Miracle Hill Ministries CEO Reid Lehman told WSPA that DSS' new interpretation of law is a result of "communication from the Department of Health and Human Services in Washington saying that it was illegal and they wanted to be sure no one in South Carolina was doing this."

According to WSPA, Miracle Hill served over 418 foster children in 2017. The ministry also has 241 families that serve abused, neglected and abandoned children.

"DSS believes and Miracle Hill believes that family style care is the very best form of care," Lehman said. "As a nondenominational Christian ministry, we work hard to recruit them out of churches."

As for the parents Miracle Hill turns away, Lehman explained that they have the ability to turn to other foster care agencies throughout the state that don't have such a requirement.

"I just need to say this about DSS — they're good people. They're sincere people. They're job is to keep children safe and to obey laws and regulations as best they know so it's not a case of us against them," Lehman said. "It's a case of we need to get together to clarify these regulations and to clarify that religious freedom is not circumscribed by regulations that say you can't discriminate on the basis of sex and ethnicity and things like that."

Tanner added that Miracle Hill is just one of many faith-based foster care providers in the state and that if DSS' position is allowed to stand it could have a "chilling effect on the recruitment of foster families by other religious providers."

Lehman told The Greenville News that he believes McMaster will ask federal officials for clarification.

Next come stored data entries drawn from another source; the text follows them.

import Summits.Ventures.PercRepro.C025ProfileGirthHallPaving

/-!
# C-025, EVERY ROW OF (Π) AND THE HALL FORM (C-033) ON EVERY UNIFORM MATROID (night-3 g21)

A finite matroid is UNIFORM of rank `k` when its independent sets are exactly the subsets of the ground set with at
most `k` elements (`hM : ∀ I, M.Indep I ↔ I ⊆ M.E ∧ I.encard ≤ k`; no construction is needed — the characterisation
is the hypothesis).  Such a matroid is paving: its rank is at most `k` (`eRank_le_of_indep_iff`) and every circuit
has more than `k` elements (`paving_of_indep_iff`), so the paving theorems of the companion modules apply:
* **`rls_of_uniform (hM) (p q) : ThmN.RLS M p q`** — C-025 at every `(p, q)`;
* **`profileIneq_of_uniform (hM) (q u) (1 ≤ q) (q < u) : Profile.ProfileIneq M q u`** — every row of (Π);
* **`hallIneq_of_uniform (hM) (q u) (q < u) : Profile.HallIneq M q u`** — the Hall form (C-033) of every row.
No `def`, no `instance`, no notation.  Axioms: standard.
-/

open scoped Matroid

namespace PercRepro

open Set Finset

namespace PavingRows

variable {α : Type} [DecidableEq α] {M : Matroid α} [M.Finite]

omit [DecidableEq α] [M.Finite] in
/-- A matroid whose independent sets are the sets of at most `k` points has rank at most `k`. -/
theorem eRank_le_of_indep_iff {k : ℕ} (hM : ∀ I, M.Indep I ↔ I ⊆ M.E ∧ I.encard ≤ k) : M.eRank ≤ k := by
  obtain ⟨B, hB⟩ := M.exists_isBase
  rw [← hB.encard_eq_eRank]
  exact ((hM B).1 hB.indep).2

omit [DecidableEq α] [M.Finite] in
/-- A matroid whose independent sets are the sets of at most `k` points is paving: every circuit has more than `k`
points, and the rank is at most `k`. -/
theorem paving_of_indep_iff {k : ℕ} (hM : ∀ I, M.Indep I ↔ I ⊆ M.E ∧ I.encard ≤ k) :
    ∀ C, M.IsCircuit C → M.eRank ≤ C.encard := by
  intro C hC
  have h1 : ¬ (C ⊆ M.E ∧ C.encard ≤ k) := fun h => hC.not_indep ((hM C).2 h)
  have h2 : ¬ C.encard ≤ (k : ℕ∞) := fun h => h1 ⟨hC.subset_ground, h⟩
  exact (eRank_le_of_indep_iff hM).trans (not_le.1 h2).le

/-- **C-025 at every `(p, q)` on every uniform matroid** (independent sets = sets of at most `k` points). -/
theorem rls_of_uniform {k : ℕ} (hM : ∀ I, M.Indep I ↔ I ⊆ M.E ∧ I.encard ≤ k) (p q : ℕ) : ThmN.RLS M p q :=
  rls_of_paving (paving_of_indep_iff hM) p q

/-- **Every row `(q, u)` of (Π), `1 ≤ q < u`, on every uniform matroid.** -/
theorem profileIneq_of_uniform {k : ℕ} (hM : ∀ I, M.Indep I ↔ I ⊆ M.E ∧ I.encard ≤ k) (q u : ℕ) (hq : 1 ≤ q)
    (hqu : q < u) : Profile.ProfileIneq M q u :=
  profileIneq_of_paving (paving_of_indep_iff hM) q u hq hqu

/-- **The Hall form (C-033) of every row `(q, u)`, `q < u`, on every uniform matroid.** -/
theorem hallIneq_of_uniform {k : ℕ} (hM : ∀ I, M.Indep I ↔ I ⊆ M.E ∧ I.encard ≤ k) (q u : ℕ) (hqu : q < u) :
    Profile.HallIneq M q u :=
  hallIneq_of_paving (paving_of_indep_iff hM) q u hqu

end PavingRows

end PercRepro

"I think he'll get clarification from Washington that our practice is not illegal," Lehman said. "And then we just ask that the state recognize that as well."

The Trump administration has been very vocal about its desire to protect and support religious liberty in all areas of federal government. In January, HHS launched the new Conscience and Religious Freedom Division within its Office of Civil Rights.

The office was established "to restore federal enforcement of our nation's laws that protect the fundamental and unalienable rights of conscience and religious freedom."